Task goal: Starting at the first line of the data below, retype every line up to and including the one containing "an ISOMORPHISM —".

(Dataset excerpts)

# # #

import Literature.AlgebraicGeometry.Hironaka2017.Lib.MonomialPartBlowup
import Literature.AlgebraicGeometry.Resolution.PrimeDivisorIdeals
import Literature.AlgebraicGeometry.Resolution.DivisorialPartLemmas
import Literature.AlgebraicGeometry.Resolution.OrderSemicontinuity
import Literature.AlgebraicGeometry.Resolution.ColonIdealSheafFG
import Literature.AlgebraicGeometry.Resolution.BlowupRestrictOpen
import Literature.AlgebraicGeometry.Resolution.Blowups
import Literature.AlgebraicGeometry.Resolution.BlowupChartMembership
import Literature.AlgebraicGeometry.Resolution.RegularCentreBlowupSeqIntegral
import Literature.AlgebraicGeometry.Resolution.AlterationsProofs
import Literature.AlgebraicGeometry.Resolution.CanonicalResolutionSmoothCentre
import Literature.AlgebraicGeometry.Resolution.BlowupDisjointCentreSplitting
import HarnessLib

/-!
# Crux `PatchingRelPerfect` (stmt-ResolutionOfSingularities-16161), chain W5.2 — T6-E1b residual `LegalScopedDivisorReduction₃`,
# PHASE 2 closer (2b), brick B3′b (spec D3): the ORDER LAW of a curve move on the host — «T′ = T − Γ»

[OURS · L1 W5.2 · res-L1-w52-lead-1 g5, hand #3b; spec `L/res-L1-w52-lead-1/PHASE2-STEPB-SPEC.md` D3] Replaces the role of NO printed item;
NOT a statement of the manuscript under review; fact-free.

A CURVE MOVE of the separation game blows up `E` along a regular curve `Γ = cl{ζ}` of the host `X` (`ζ` a codimension-one point of the
regular integral surface `X`, `P = 𝓘_X(Γ) = primeDivisorIdeal ζ` its Cartier prime ideal); on the host this is the blowing up
`π : X′ → X` along `P` — an ISOMORPHISM — and the trace of the boundary monomial transforms by brick B1's `HostState.trace_law`:
`T′ = (P𝒪)^{w−1} · πᶜ(T, w)` (`w` the boundary weight along `Γ`, `1 ≤ w ≤ ord_ζ T`). This file reads that law in divisor language:

* `comap_eq_exc_mul_trace` — **`T𝒪_{X′} = P𝒪_{X′} · T′`**: the move removes ONE copy of `Γ` from the trace («`T′ = T − Γ`»);
* `idealOrder_exc_mul` — additivity of the order against a Cartier factor at a regular point;
* **`idealOrder_trace_self`** — over `ζ` the order DROPS BY ONE: `ord_{ζ′} T′ + 1 = ord_ζ T`;
* **`idealOrder_trace_of_ne`** — at every other codimension-one point it is UNCHANGED: `ord_{y′} T′ = ord_{π y′} T`.

Hence the measure `Σ_ζ ord_ζ T` over the codimension-one points of the trace support drops by exactly one per curve move (spec D2).

AI-written; AI review is weaker than expert review.

## References
* H. Matsumura, *Commutative Ring Theory* (1986), Thm. 11.1–11.2 (discrete valuation rings). [Matsumura1987]
* O. Zariski, P. Samuel, *Commutative Algebra* II (1960), Ch. VIII §1 Thm. 1. [ZariskiSamuel1960]
* J. Kollár, *Lectures on Resolution of Singularities* (2007), 3.30.2. [Kollar2007]
-/

-- `Summit.<Summit>.<Sub>.Theorems` with `Sub = Summit` (single-conjunct summit, D-0017)
set_option linter.dupNamespace false

noncomputable section

open CategoryTheory CategoryTheory.Limits AlgebraicGeometry TopologicalSpace IsLocalRing
open Literature.AlgebraicGeometry.Resolution Scheme.IdealSheafData
open Literature.AlgebraicGeometry.Hironaka2017.MonomialPart

namespace Summit.ResolutionOfSingularities.ResolutionOfSingularities.Theorems

universe u

namespace DepthLegal

variable {X X' : Scheme.{u}} {π : X' ⟶ X} {P T : X.IdealSheafData} {w : ℕ}

/-- **`T𝒪 = P𝒪 · T′`** for `T′ := (P𝒪)^{w−1} · πᶜ(T, w)`, `1 ≤ w`, `T ≤ P^w`, `π` a blowing up along `P`: `(P𝒪)^w · πᶜ(T, w) = T𝒪` and
`P𝒪 · (P𝒪)^{w−1} = (P𝒪)^w`. [cite: Kollar2007, 3.30.2] -/
theorem comap_eq_exc_mul_trace (hπ : IsBlowup π P) (hw : 1 ≤ w) (hle : T ≤ P ^ w) :
    T.comap π = P.comap π * (P.comap π ^ (w - 1) * controlledTransform π P T w) := by
  obtain ⟨k, rfl⟩ := Nat.exists_eq_add_of_le hw
  rw [Nat.add_sub_cancel_left, ← mul_assoc, ← pow_succ', show k + 1 = 1 + k from Nat.add_comm k 1]
  exact (hπ.pow_mul_controlledTransform_eq (comap_le_comap_pow_of_le_pow hle π)).symm

/-- **Additivity of the order against an effective Cartier factor** at a point with regular local ring: `ord_x(G · F) = ord_x G + ord_x F`
when both orders are finite (the order of a regular local ring is a valuation; tree `idealOrder_mul_of_span_singleton`).
[cite: ZariskiSamuel1960, Ch. VIII §1 Thm. 1] -/
theorem idealOrder_exc_mul {Y : Scheme.{u}} {x : Y} [IsRegularLocalRing (Y.presheaf.stalk x)] {G F : Y.IdealSheafData}
    (hG : IsEffectiveCartier G) {m d : ℕ} (hm : idealOrder G x = m) (hd : idealOrder F x = d) :
    idealOrder (G * F) x = ((m + d : ℕ) : ℕ∞) := by
  obtain ⟨g, -, hg⟩ := hG.exists_stalkIdeal_eq_span x
  refine idealOrder_mul_of_span_singleton G F hg ?_ ?_ hd
  · have h1 : stalkIdeal G x ≤ maximalIdeal (Y.presheaf.stalk x) ^ m := by rw [← le_idealOrder_iff, hm]
    exact h1 (hg ▸ Ideal.mem_span_singleton_self g)
  · intro hmem
    have h2 : ¬ stalkIdeal G x ≤ maximalIdeal (Y.presheaf.stalk x) ^ (m + 1) := by
      rw [← le_idealOrder_iff, hm]
      exact_mod_cast Nat.lt_irrefl _ ∘ Nat.lt_of_succ_le
    exact h2 (by rw [hg]; exact (Ideal.span_singleton_le_iff_mem _).mpr hmem)

section Host

variable [IsIntegral X] [IsLocallyNoetherian X] (hX : Scheme.IsRegular X) {ζ : X} (hζ : Order.coheight ζ = 1)

include hX hζ

omit [IsIntegral X] [IsLocallyNoetherian X] in
/-- The prime divisor ideal of a codimension-one point of a regular integral scheme has order ONE at that point (`(𝓟_ζ)_ζ = 𝔪_ζ ≠ 𝔪_ζ²`).
[cite: Matsumura1987, Thm. 11.1] -/
theorem idealOrder_primeDivisorIdeal_self : idealOrder (primeDivisorIdeal ζ) ζ = 1 := by
  haveI : IsRegularLocalRing (X.presheaf.stalk ζ) := hX ζ
  haveI := isDomain_of_isRegularLocalRing (X.presheaf.stalk ζ)
  refine le_antisymm ?_ ?_
  · by_contra hlt
    rw [not_le] at hlt
    have h2 : ((2 : ℕ) : ℕ∞) ≤ idealOrder (primeDivisorIdeal ζ) ζ := by
      have : (1 : ℕ∞) + 1 ≤ idealOrder (primeDivisorIdeal ζ) ζ := (ENat.add_one_le_iff (ENat.coe_ne_top 1)).mpr hlt
      exact_mod_cast this
    rw [le_idealOrder_iff, stalkIdeal_primeDivisorIdeal_self] at h2
    exact maximalIdeal_pow_succ_ne (not_isField_stalk_of_coheight_eq_one (X := X) hζ) 1
      (le_antisymm (by rw [pow_one]; exact h2) (by rw [pow_one]; exact Ideal.pow_le_self two_ne_zero)).symm
  · rw [show (1 : ℕ∞) = ((1 : ℕ) : ℕ∞) from rfl, le_idealOrder_iff, stalkIdeal_primeDivisorIdeal_self, pow_one]

omit [IsIntegral X] [IsLocallyNoetherian X] hX in
/-- Off `cl{ζ}` — in particular at every OTHER codimension-one point — the prime divisor ideal has order ZERO. [folklore] -/
theorem idealOrder_primeDivisorIdeal_of_ne {y : X} (hy : Order.coheight y = 1) (hne : ζ ≠ y) :
    idealOrder (primeDivisorIdeal ζ) y = 0 := by
  have h := stalkIdeal_primeDivisorIdeal_eq_top (not_specializes_of_coheight_eq_one hζ hy hne)
  refine le_antisymm ?_ bot_le
  by_contra hlt
  rw [not_le] at hlt
  have h1 : ((1 : ℕ) : ℕ∞) ≤ idealOrder (primeDivisorIdeal ζ) y := by
    have : (0 : ℕ∞) + 1 ≤ idealOrder (primeDivisorIdeal ζ) y := (ENat.add_one_le_iff (ENat.coe_ne_top 0)).mpr hlt
    simpa using this
  rw [le_idealOrder_iff, h, pow_one, top_le_iff] at h1
  exact (maximalIdeal.isMaximal _).ne_top h1

omit [IsLocallyNoetherian X] in
/-- `ord_ζ T ≥ w ⇒ T ≤ 𝓟_ζ^w` on a regular integral scheme (tree `le_primeDivisorIdeal_pow_of_isRegular`). [cite: Matsumura1987, Thm. 11.2] -/
theorem le_primeDivisorIdeal_pow_of_le_idealOrder (hwT : (w : ℕ∞) ≤ idealOrder T ζ) : T ≤ primeDivisorIdeal ζ ^ w :=
  le_primeDivisorIdeal_pow_of_isRegular hX hζ ((le_idealOrder_iff T ζ w).mp hwT)

/-- Along the blowing up of a regular integral scheme at the Cartier prime divisor `𝓟_ζ` (an ISOMORPHISM): the trace datum
`T′ := (𝓟_ζ𝒪)^{w−1} · πᶜ(T, w)` satisfies `T𝒪 = 𝓟_ζ𝒪 · T′`, the top scheme is regular and integral, and `T′ ≠ ⊥`. [cite: Kollar2007, 3.30.2] -/
theorem trace_facts (hπ : IsBlowup π (primeDivisorIdeal ζ)) (hT : T ≠ ⊥) (hw : 1 ≤ w) (hwT : (w : ℕ∞) ≤ idealOrder T ζ)
    [Nonempty X'] :
    T.comap π = (primeDivisorIdeal ζ).comap π *
        ((primeDivisorIdeal ζ).comap π ^ (w - 1) * controlledTransform π (primeDivisorIdeal ζ) T w) ∧
      IsIso π ∧ Scheme.IsRegular X' ∧ IsIntegral X' ∧
      (primeDivisorIdeal ζ).comap π ^ (w - 1) * controlledTransform π (primeDivisorIdeal ζ) T w ≠ ⊥ := by
  have hcart := isEffectiveCartier_primeDivisorIdeal_of_isRegular hX hζ
  haveI : IsIso π := hπ.isIso hcart
  have hfac := comap_eq_exc_mul_trace hπ hw (le_primeDivisorIdeal_pow_of_le_idealOrder hX hζ hwT)
  have hX' : Scheme.IsRegular X' := Scheme.IsRegular.of_isOpenImmersion π hX
  haveI : IsIntegral X' := isIntegral_of_isOpenImmersion π
  -- `T𝒪 ≠ ⊥`: the centre ideal is non-zero (its stalk at `ζ` is `𝔪_ζ ≠ 0`), so its support is a proper closed subset
  have hPne : primeDivisorIdeal ζ ≠ ⊥ := by
    intro h
    have h1 := stalkIdeal_primeDivisorIdeal_self ζ
    rw [h, stalkIdeal_bot] at h1
    exact not_isField_stalk_of_coheight_eq_one (X := X) hζ (IsLocalRing.isField_iff_maximalIdeal_eq.mpr h1.symm)
  have hsupp : (primeDivisorIdeal ζ).support ≠ ⊤ := fun h => hPne (Scheme.IdealSheafData.support_eq_top_iff.mp h)
  have hTne : T.comap π ≠ ⊥ := hπ.comap_ne_bot hsupp hT
  refine ⟨hfac, ‹_›, hX', ‹_›, fun h0 => hTne ?_⟩
  rw [hfac, h0, mul_bot]

/-- [OURS · L1 W5.2] **THE ORDER LAW OVER THE CURVE: the trace order DROPS BY ONE.** For the blowing up `π : X′ → X` of the regular
integral `X` along `𝓟_ζ` (`ζ` of codimension one), `T ≠ ⊥` with `1 ≤ w ≤ ord_ζ T`, and `T′ := (𝓟_ζ𝒪)^{w−1} · πᶜ(T, w)`: at the point `ζ′`
over `ζ`, `ord_{ζ′} T′ + 1 = ord_ζ T`. [cite: Matsumura1987, Thm. 11.1] [cite: Kollar2007, 3.30.2] -/
theorem idealOrder_trace_self (hπ : IsBlowup π (primeDivisorIdeal ζ)) (hT : T ≠ ⊥) (hw : 1 ≤ w)
    (hwT : (w : ℕ∞) ≤ idealOrder T ζ) {ζ' : X'} (hζ' : π ζ' = ζ) :
    idealOrder ((primeDivisorIdeal ζ).comap π ^ (w - 1) * controlledTransform π (primeDivisorIdeal ζ) T w) ζ' + 1 =
      idealOrder T ζ := by
  haveI : Nonempty X' := ⟨ζ'⟩
  haveI : IsLocallyNoetherian X' := hπ.isLocallyNoetherian
  obtain ⟨hfac, hiso, hX', hint, hT'ne⟩ := trace_facts hX hζ hπ hT hw hwT
  haveI := hiso
  haveI : IsRegularLocalRing (X'.presheaf.stalk ζ') := hX' ζ'
  set T' := (primeDivisorIdeal ζ).comap π ^ (w - 1) * controlledTransform π (primeDivisorIdeal ζ) T w
  obtain ⟨d, hd⟩ := exists_idealOrder_eq_natCast hT'ne ζ'
  -- `ord_{ζ'} T𝒪 = ord_ζ T`, `ord_{ζ'} 𝓟_ζ𝒪 = ord_ζ 𝓟_ζ = 1`
  have hTo : idealOrder (T.comap π) ζ' = idealOrder T ζ := by rw [idealOrder_comap_of_isOpenImmersion, hζ']
  have hPo : idealOrder ((primeDivisorIdeal ζ).comap π) ζ' = (1 : ℕ) := by
    rw [idealOrder_comap_of_isOpenImmersion, hζ', Nat.cast_one]; exact idealOrder_primeDivisorIdeal_self hX hζ
  have hprod := idealOrder_exc_mul (hπ.isEffectiveCartier) hPo hd
  rw [← hfac, hTo] at hprod
  rw [hd, hprod, Nat.cast_add, Nat.cast_one, add_comm]

/-- [OURS · L1 W5.2] **THE ORDER LAW OFF THE CURVE: the trace order at every OTHER codimension-one point is UNCHANGED.**
[cite: Matsumura1987, Thm. 11.1] [cite: Kollar2007, 3.30.2] -/
theorem idealOrder_trace_of_ne (hπ : IsBlowup π (primeDivisorIdeal ζ)) (hT : T ≠ ⊥) (hw : 1 ≤ w)
    (hwT : (w : ℕ∞) ≤ idealOrder T ζ) {y' : X'} (hy : Order.coheight (π y') = 1) (hne : ζ ≠ π y') :
    idealOrder ((primeDivisorIdeal ζ).comap π ^ (w - 1) * controlledTransform π (primeDivisorIdeal ζ) T w) y' =
      idealOrder T (π y') := by
  haveI : Nonempty X' := ⟨y'⟩
  haveI : IsLocallyNoetherian X' := hπ.isLocallyNoetherian
  obtain ⟨hfac, hiso, hX', hint, hT'ne⟩ := trace_facts hX hζ hπ hT hw hwT
  haveI := hiso
  haveI : IsRegularLocalRing (X'.presheaf.stalk y') := hX' y'
  set T' := (primeDivisorIdeal ζ).comap π ^ (w - 1) * controlledTransform π (primeDivisorIdeal ζ) T w
  obtain ⟨d, hd⟩ := exists_idealOrder_eq_natCast hT'ne y'
  have hTo : idealOrder (T.comap π) y' = idealOrder T (π y') := idealOrder_comap_of_isOpenImmersion π T y'
  have hPo : idealOrder ((primeDivisorIdeal ζ).comap π) y' = (0 : ℕ) := by
    rw [idealOrder_comap_of_isOpenImmersion, Nat.cast_zero]; exact idealOrder_primeDivisorIdeal_of_ne hζ hy hne
  have hprod := idealOrder_exc_mul (hπ.isEffectiveCartier) hPo hd
  rw [← hfac, hTo, zero_add] at hprod
  rw [hd, hprod]

end Host

end DepthLegal

end Summit.ResolutionOfSingularities.ResolutionOfSingularities.Theorems

end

# # #

Reply:
import Literature.AlgebraicGeometry.Hironaka2017.Lib.MonomialPartBlowup
import Literature.AlgebraicGeometry.Resolution.PrimeDivisorIdeals
import Literature.AlgebraicGeometry.Resolution.DivisorialPartLemmas
import Literature.AlgebraicGeometry.Resolution.OrderSemicontinuity
import Literature.AlgebraicGeometry.Resolution.ColonIdealSheafFG
import Literature.AlgebraicGeometry.Resolution.BlowupRestrictOpen
import Literature.AlgebraicGeometry.Resolution.Blowups
import Literature.AlgebraicGeometry.Resolution.BlowupChartMembership
import Literature.AlgebraicGeometry.Resolution.RegularCentreBlowupSeqIntegral
import Literature.AlgebraicGeometry.Resolution.AlterationsProofs
import Literature.AlgebraicGeometry.Resolution.CanonicalResolutionSmoothCentre
import Literature.AlgebraicGeometry.Resolution.BlowupDisjointCentreSplitting
import HarnessLib

/-!
# Crux `PatchingRelPerfect` (stmt-ResolutionOfSingularities-16161), chain W5.2 — T6-E1b residual `LegalScopedDivisorReduction₃`,
# PHASE 2 closer (2b), brick B3′b (spec D3): the ORDER LAW of a curve move on the host — «T′ = T − Γ»

[OURS · L1 W5.2 · res-L1-w52-lead-1 g5, hand #3b; spec `L/res-L1-w52-lead-1/PHASE2-STEPB-SPEC.md` D3] Replaces the role of NO printed item;
NOT a statement of the manuscript under review; fact-free.

A CURVE MOVE of the separation game blows up `E` along a regular curve `Γ = cl{ζ}` of the host `X` (`ζ` a codimension-one point of the
regular integral surface `X`, `P = 𝓘_X(Γ) = primeDivisorIdeal ζ` its Cartier prime ideal); on the host this is the blowing up
`π : X′ → X` along `P` — an ISOMORPHISM — and the trace of the boundary monomial transforms by brick B1's `HostState.trace_law`:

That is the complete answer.